The shadow of Mars, when over-active, is rage, violence, and the impulse to win at the cost of relationship. When under-developed, the Martian function shows up as a person who cannot say no, who collapses under pressure, or who turns aggression inward as self-attack. Mars in hard aspect to Saturn often describes blocked anger and the slow but enduring discipline that integrates it. Mars in aspect to Pluto intensifies will into total commitment. The integration of the Martian function is the practice of clean anger, conscious desire, and the courage to act before all the conditions are met.

In practice

Mars retrogrades for about 60 to 80 days every two years or so, and these periods are traditionally times of frustrated initiative, reviewed projects, and inner work on anger and desire. Mars transits through each sign in about six to seven weeks normally, but the retrograde periods can extend a stay to seven months. The Mars return, when transiting Mars comes back to its natal place, occurs about every two years and often coincides with a fresh push of energy. Hard transits from Mars to natal planets can mark accidents, conflicts, or surges of motivation, depending on the integration.

In synastry, Mars contacts produce friction and chemistry. Mars-Venus contacts give erotic attraction; Mars-Mars squares can produce real conflict between two strong wills. To work with Mars, exercise your body, take up a martial art, learn to say no clearly, and notice the difference between anger as information and anger as performance. The body needs to discharge Mars; sitting on the energy poisons. Use the daily horoscope to track Mars' sign and aspects, or your natal chart to find your own Mars placement.

Symbolic depth

In alchemy, Mars is iron, the metal of war and tools, the red metal that reddens further when heated. The alchemical Mars is the principle of separation, the sword that cuts what must be cut so that what is essential can remain. In the Kabbalistic Tree of Life, Mars is assigned to the sephira Geburah, severity or strength, the sphere of judgement and the disciplined limitation that makes form possible. In the tarot, Mars corresponds to The Tower, card sixteen of the major arcana, which shows lightning striking a tower and figures falling, an image of the necessary breaking of false structures.

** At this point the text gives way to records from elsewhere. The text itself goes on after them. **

import Mathlib
import HarnessLib
import Literature.AlgebraicGeometry.Resolution.BlowupsIntegral
import Literature.AlgebraicGeometry.Resolution.BlowupDisjointCentreSplitting
import Summits.ResolutionOfSingularities.ResolutionOfSingularities.Theorems.WildQuotientsWildQuotientResolutionKSGoingDownLocalGlue
import Summits.ResolutionOfSingularities.ResolutionOfSingularities.Theorems.WildQuotientsWildQuotientResolutionKSCentreClosedFixedPoint

/-!
# Kollár–Szabó going down along a REGULAR STABLE CENTRE: the step reproduces its hypotheses
# (crux `WildQuotients.WildQuotientResolution`, stub `stub_phaseZeroHighDim`)

Crux stmt-ResolutionOfSingularities-15640 (`WildQuotientResolution`), registered stub `stub_phaseZeroHighDim`;
programme PHASE0-KS-EIGENLINE, item (K2-centres) — CLOSING FILE of hand 8-g3's chain (✓`KSCentreEigenline` p830410 →
✓`KSCentreAdaptedGenerators` → ✓`KSCentreChartOrigin` → ✓`KSCentreChartFractions` → ✓`KSCentreMonoidalTransform` →
✓`KSCentreEquivariantChart` → ✓`KSCentreFixedPoint` → ✓`KSCentreFixedPointStalk` → ✓`KSCentreMonoidalTransformFrac/OfPrime/Dim`
→ ✓`KSCentreRegularFixedPoint` → ✓`KSCentreClosedFixedPoint`):

* ★ `exists_fixedPoint_liftAction_step_of_regularCentre` — integral + locally Noetherian `X'`, and a CLOSED fixed
  point `x'` with full inertia, `𝒪_{X',x'}` regular, `dim 𝒪_{X',x'} = dim 𝒪_{X,x}`, `κ(x')` algebraically closed
  (✓`KSGoingDown.isAlgClosed_residueField_of_residue_surjective`).

So the Kollár–Szabó fixed point climbs ANY tower of blow-ups along regular `G`-stable centres through the successive
fixed points (abelian stabiliser; p-closed twin: swap in ✓`KSCentreRegularFixedPointPClosed`'s glue).

[OURS · crux stmt-ResolutionOfSingularities-15640 · helper toward `stub_phaseZeroHighDim` ((K2-centres) step; NOT a proof
of the stub); counted 0; AI-level work, weaker than expert review.]
[cite: ReichsteinYoussin2000, Appendix (Kollár–Szabó), proof of Prop. A.2]
-/

-- single-problem summit: the doubled namespace component `ResolutionOfSingularities` is forced
set_option linter.dupNamespace false

noncomputable section

open CategoryTheory CategoryTheory.Limits AlgebraicGeometry TopologicalSpace IsLocalRing
open Literature.AlgebraicGeometry.Ramification Literature.AlgebraicGeometry.Resolution
open Scheme.IdealSheafData
open Summit.ResolutionOfSingularities.ResolutionOfSingularities.Theorems.WildQuotientResolution

namespace Summit.ResolutionOfSingularities.ResolutionOfSingularities.Theorems.WildQuotientResolution.CentreChart

universe u

/-- **The Kollár–Szabó step along a regular stable centre reproduces all of its hypotheses.** For an integral
locally Noetherian `X`, an ABELIAN `G` with `g ∈ I_x` for all `g` at a CLOSED point `x` with `𝒪_{X,x}` regular and
`κ(x)` algebraically closed, a `σ`-stable ideal sheaf `I ≠ 0` whose stalk `I_x ≠ 0` is generated by part of a regular
system of parameters (a REGULAR centre through `x`), and ANY blowing up `π : X' → X` along `I` with its LIFTED action:
`X'` is integral and locally Noetherian, and there is a CLOSED point `x' ∈ X'` over `x`, in the inertia group of every
`g`, with `𝒪_{X',x'}` REGULAR of the SAME dimension and `κ(x')` ALGEBRAICALLY CLOSED. Blow-ups along regular
`G`-stable centres at points fixed by an abelian group never lose the fixed point: the positive-dimensional-centre form
of hand 8-g2's ✓`KSGoingDown.exists_fixedPoint_liftAction_step`.
[cite: ReichsteinYoussin2000, Appendix (Kollár–Szabó), proof of Prop. A.2] [cite: Liu2002, Thm. 8.1.19 (a)] -/
theorem exists_fixedPoint_liftAction_step_of_regularCentre {X : Scheme.{0}} [IsIntegral X]
    [IsLocallyNoetherian X] {G : Type} [CommGroup G] (σ : G →* Aut X) {x : X} (hxc : IsClosed ({x} : Set X))
    (hGx : ∀ g, g ∈ inertiaSubgroup σ x)
    [IsRegularLocalRing (X.presheaf.stalk x)] [IsAlgClosed (ResidueField (X.presheaf.stalk x))]
    {I : X.IdealSheafData} (hI : ∀ g, I.comap (σ g).hom = I)
    {d m : ℕ} (hd : (maximalIdeal (X.presheaf.stalk x)).spanFinrank = d) (xs : Fin d → X.presheaf.stalk x)
    (hxs : Ideal.span (Set.range xs) = maximalIdeal (X.presheaf.stalk x))
    (e : Fin m → Fin d) (he : Function.Injective e)
    (hIx : stalkIdeal I x = Ideal.span (Set.range (xs ∘ e))) (hIx0 : stalkIdeal I x ≠ ⊥) (hI0 : I ≠ ⊥)
    {X' : Scheme.{0}} {π : X' ⟶ X} (hπ : IsBlowup π I) :
    IsIntegral X' ∧ IsLocallyNoetherian X' ∧
    ∃ x' : X', π x' = x ∧ IsClosed ({x'} : Set X') ∧ (∀ g, g ∈ inertiaSubgroup (hπ.liftAction σ hI) x') ∧
      IsRegularLocalRing (X'.presheaf.stalk x') ∧ IsAlgClosed (ResidueField (X'.presheaf.stalk x')) ∧
      ringKrullDim (X'.presheaf.stalk x') = ringKrullDim (X.presheaf.stalk x) := by
  haveI : IsIntegral X' := hπ.isIntegral hI0
  have hlN : IsLocallyNoetherian X' := hπ.isLocallyNoetherian
  -- the stalk action of `G = I_x`, its residue-triviality and the stability of `I_x`
  obtain ⟨a, τ, hkey, hτ⟩ := PointBlowupStalkData.exists_stalkAction σ x (⊤ : Subgroup G)
    (fun g _ => apply_eq_of_mem_inertiaSubgroup σ (hGx g))
  have htop : (⊤ : Subgroup G) ≤ inertiaSubgroup σ x := fun g _ => hGx g
  have hresO : ∀ (g : (⊤ : Subgroup G)) (s : X.presheaf.stalk x), τ g s - s ∈ maximalIdeal _ :=
    InertLocusStalk.stalkAction_residueTrivial σ x a τ hkey hτ htop
  have hstabI : ∀ (g : (⊤ : Subgroup G)), ∀ r ∈ stalkIdeal I x, (a g).hom r ∈ stalkIdeal I x :=
    stalkIdeal_stable_of_stalkAction σ ⊤ (fun g _ => apply_eq_of_mem_inertiaSubgroup σ (hGx g)) a hkey hI
  have hJτ : ∀ g : (⊤ : Subgroup G), ∀ r ∈ Ideal.span (Set.range (xs ∘ e)),
      τ g r ∈ Ideal.span (Set.range (xs ∘ e)) := by
    intro g r hr
    rw [← hIx] at hr ⊢
    rw [hτ]
    exact hstabI g⁻¹ r hr
  have hJ0 : Ideal.span (Set.range (xs ∘ e)) ≠ ⊥ := hIx ▸ hIx0
  -- the equivariant monoidal transform with its localisation datum and dimension bound
  obtain ⟨R, hRloc, ι, hιloc, t, α, hreg, hdimR, hι, hιinj, ht0, hmap, hα, hres, hcong, a₀, ha₀J, ha₀t, hfrac⟩ :=
    exists_equivariant_monoidalTransform_of_action_dim hd xs hxs e he hJ0 τ hresO hJτ
  -- repackage over `G`
  let a' : G → (X.presheaf.stalk x ⟶ X.presheaf.stalk x) := fun g => a ⟨g, Subgroup.mem_top g⟩
  have hkey' : ∀ g, Spec.map (a' g) ≫ X.fromSpecStalk x = X.fromSpecStalk x ≫ (σ g).hom := fun g =>
    hkey ⟨g, Subgroup.mem_top g⟩
  let α' : G → (R →+* R) := fun g => α ⟨g⁻¹, Subgroup.mem_top _⟩
  have hα' : ∀ g, (α' g).comp ι = ι.comp (a' g).hom := by
    intro g
    have hinv : (⟨g⁻¹, Subgroup.mem_top _⟩ : (⊤ : Subgroup G))⁻¹ = ⟨g, Subgroup.mem_top g⟩ :=
      Subtype.ext (inv_inv g)
    refine (hα ⟨g⁻¹, Subgroup.mem_top _⟩).trans ?_
    ext s
    change ((ι (τ ⟨g⁻¹, Subgroup.mem_top _⟩ s) : R) : FractionRing (X.presheaf.stalk x)) =
      ((ι ((a ⟨g, Subgroup.mem_top g⟩).hom s) : R) : FractionRing (X.presheaf.stalk x))
    rw [hτ, hinv]
  have hres' : ∀ (g : G) (r : R), α' g r - r ∈ maximalIdeal R := fun g r => hres _ r
  have htnz : t ∈ nonZeroDivisors R := mem_nonZeroDivisors_of_ne_zero ht0
  have hmapI : (stalkIdeal I x).map ι = Ideal.span {t} := by rw [hIx]; exact hmap
  -- the local chart and its fixed point
  obtain ⟨φ, x', hφ, hφx', hx'x, hinert⟩ :=
    KSGoingDown.exists_fixedPoint_liftAction_of_localChart_of_stalkIdeal hπ σ hI a' hkey' ι htnz hmapI α'
      hα' hres'
  -- the stalk identification `𝒪_{X',x'} ≅ R`
  have ha₀I : a₀ ∈ stalkIdeal I x := by rw [hIx]; exact ha₀J
  have ha₀0 : a₀ ≠ 0 := by
    rintro rfl
    exact ht0 (by rw [← ha₀t, map_zero])
  have hmapI' : (stalkIdeal I x).map ι = Ideal.span {ι a₀} := by rw [hmapI, ha₀t]
  set B : Subring (FractionRing (X.presheaf.stalk x)) := Subring.closure
      (((algebraMap (X.presheaf.stalk x) (FractionRing (X.presheaf.stalk x))).range : Set _) ∪
        {z | ∃ m ∈ stalkIdeal I x, z = algebraMap _ (FractionRing (X.presheaf.stalk x)) m /
          algebraMap _ (FractionRing (X.presheaf.stalk x)) a₀}) with hB
  have hfracB : ∀ r : R, ∃ a ∈ B, ∃ b ∈ B, b⁻¹ ∈ R ∧ (r : FractionRing (X.presheaf.stalk x)) = a / b := by
    intro r
    obtain ⟨a, b, ha, hb, hbinv, hrab⟩ := hfrac r
    have hle : Subring.closure (((algebraMap (X.presheaf.stalk x) (FractionRing (X.presheaf.stalk x))).range :
          Set _) ∪ {z | ∃ m ∈ Ideal.span (Set.range (xs ∘ e)),
            z = algebraMap _ (FractionRing (X.presheaf.stalk x)) m /
              algebraMap _ (FractionRing (X.presheaf.stalk x)) a₀}) ≤ B := by
      refine Subring.closure_mono ?_
      rintro z (hz | ⟨m, hm, rfl⟩)
      · exact Or.inl hz
      · exact Or.inr ⟨m, by rw [hIx]; exact hm, rfl⟩
    exact ⟨a, hle ha, b, hle hb, hbinv, hrab⟩
  haveI := hRloc
  haveI := hιloc
  haveI := hreg
  obtain ⟨eR⟩ := nonempty_stalk_ringEquiv_of_localizedChart hπ R ι hι ha₀I ha₀0 hmapI' B le_rfl hfracB φ hφ hφx'
  have hregx' : IsRegularLocalRing (X'.presheaf.stalk x') := IsRegularLocalRing.of_ringEquiv eR.symm
  -- dimension: `d ≤ dim R = dim 𝒪_{X',x'} ≤ dim 𝒪_{X,x} = d`
  have hdimx : ringKrullDim (X.presheaf.stalk x) = d := by
    rw [← IsRegularLocalRing.spanFinrank_maximalIdeal, hd]
  have hdimeq : ringKrullDim (X'.presheaf.stalk x') = ringKrullDim (X.presheaf.stalk x) := by
    apply le_antisymm
    · have h := hπ.ringKrullDim_stalk_le x'
      rwa [hx'x] at h
    · rw [ringKrullDim_eq_of_ringEquiv eR, hdimx]
      exact hdimR
  have hclosed : IsClosed ({x'} : Set X') := hπ.isClosed_singleton_axialPoint hx'x hxc hdimeq
  -- the residue field of `x'` is that of `x`, hence algebraically closed
  have hsurj : ∀ z : R, ∃ s : X.presheaf.stalk x, z - ι s ∈ maximalIdeal R := fun z => by
    obtain ⟨a, ha⟩ := hcong z
    exact ⟨a, by rw [← neg_sub]; exact neg_mem ha⟩
  haveI : IsAlgClosed (ResidueField R) := KSGoingDown.isAlgClosed_residueField_of_residue_surjective ι hsurj
  exact ⟨inferInstance, hlN, x', hx'x, hclosed, hinert, hregx',
    IsAlgClosed.of_ringEquiv (ResidueField R) _ (ResidueField.mapEquiv eR.symm), hdimeq⟩

end Summit.ResolutionOfSingularities.ResolutionOfSingularities.Theorems.WildQuotientResolution.CentreChart

end
import Summits.Ventures.Crystal3D.TopCut.X2SOSSound
import Summits.Ventures.Crystal3D.Bulk.CapX2Dense
import HarnessLib

/-!
# X2 cap certificates by sum-of-squares identities, IV: inequality (I) against a LITERAL singles polynomial

Venture `Crystal3D` (cell `pub-crystal3d`, phase 2; seat p2). Seat p1's kernel check of inequality (I)
(`Bulk/CapX2CheckI.lean`: `checkIneqIX2 c M pts` = a Taylor-box cover of `M - Dtot` with the singles
polynomial `dtotPoly c` RECOMPUTED inside the cover) exceeds the kernel memory of standard farm nodes
for the larger certificates ((d, d_X) = (10, 10)). This file splits the check in two `decide`s: the
certificate's singles polynomial is compared ONCE with a literal coefficient list `dI`
(`CapX2.eqv1`, trailing-zero-insensitive), and p3's Taylor-box cover (`CapCut.checkCover`) runs on the
literal. `ineqI_of_cover` glues them to `c.IneqI M`. Standard axioms only.
HONEST FRAMING: a two-line soundness lemma [folklore]; NO certificate is asserted here.
-/

noncomputable section

open Literature.Geometry.DiscreteGeometry Literature.Geometry.DiscreteGeometry.BachocVallentin
open Summit.Ventures.Crystal3D.CapCut Summit.Ventures.Crystal3D.CapX2

namespace Summit.Ventures.Crystal3D.X2SOS

/-- The cover check of (I) on a literal coefficient list `dI` standing for `Dtot`:
`M - dI ≥ 0` on `[u₀, 1]` by p3's chained Taylor-form box test over the break points `pts`. [folklore] -/
def coverI (c : X2Cert) (dI : List ℚ) (M : ℚ) (pts : List ℚ) : Bool :=
  checkCover (padd [M] (pscale (-1) dI)) c.u0 pts 1

/-- **(I) from a literal singles polynomial**: if `dtotPoly c` agrees with `dI` up to trailing zeros
(one `decide`) and the cover check passes on `dI` (a second `decide`), then `c.IneqI M`. [folklore] -/
theorem ineqI_of_cover (c : X2Cert) (dI : List ℚ) (M : ℚ) (pts : List ℚ)
    (h1 : eqv1 (dtotPoly c) dI = true) (h2 : coverI c dI M pts = true) : c.IneqI M := by
  intro u hu0 hu1
  have h0 := nonneg_of_checkCover _ pts c.u0 1 h2 u hu0 (by exact_mod_cast hu1)
  rw [eval_padd, eval_pscale, ← eval_congr_of_eqv1 _ _ h1 u, eval_dtotPoly] at h0
  simp [upolyEval] at h0
  linarith

end Summit.Ventures.Crystal3D.X2SOS

end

Jung read Mars as the principle of the warrior archetype, present in every psyche regardless of gender, and as a key part of the animus, the inner masculine in a woman's psyche. The integrated warrior is the one who uses force in service of the soul; the unintegrated warrior is the bully or the soldier of someone else's war. Many spiritual traditions are sceptical of Mars, but the contemplative life requires a fierce inner discipline that is itself Martial. To work with Mars is to learn that anger is information, that desire is sacred, and that the world responds to the well-aimed yes and the well-aimed no. Continue through the glossary.

Also known as

  • Ares (Greek)
  • Tiu
  • Red Planet
  • Nergal (Babylonian)
  • Mars (German)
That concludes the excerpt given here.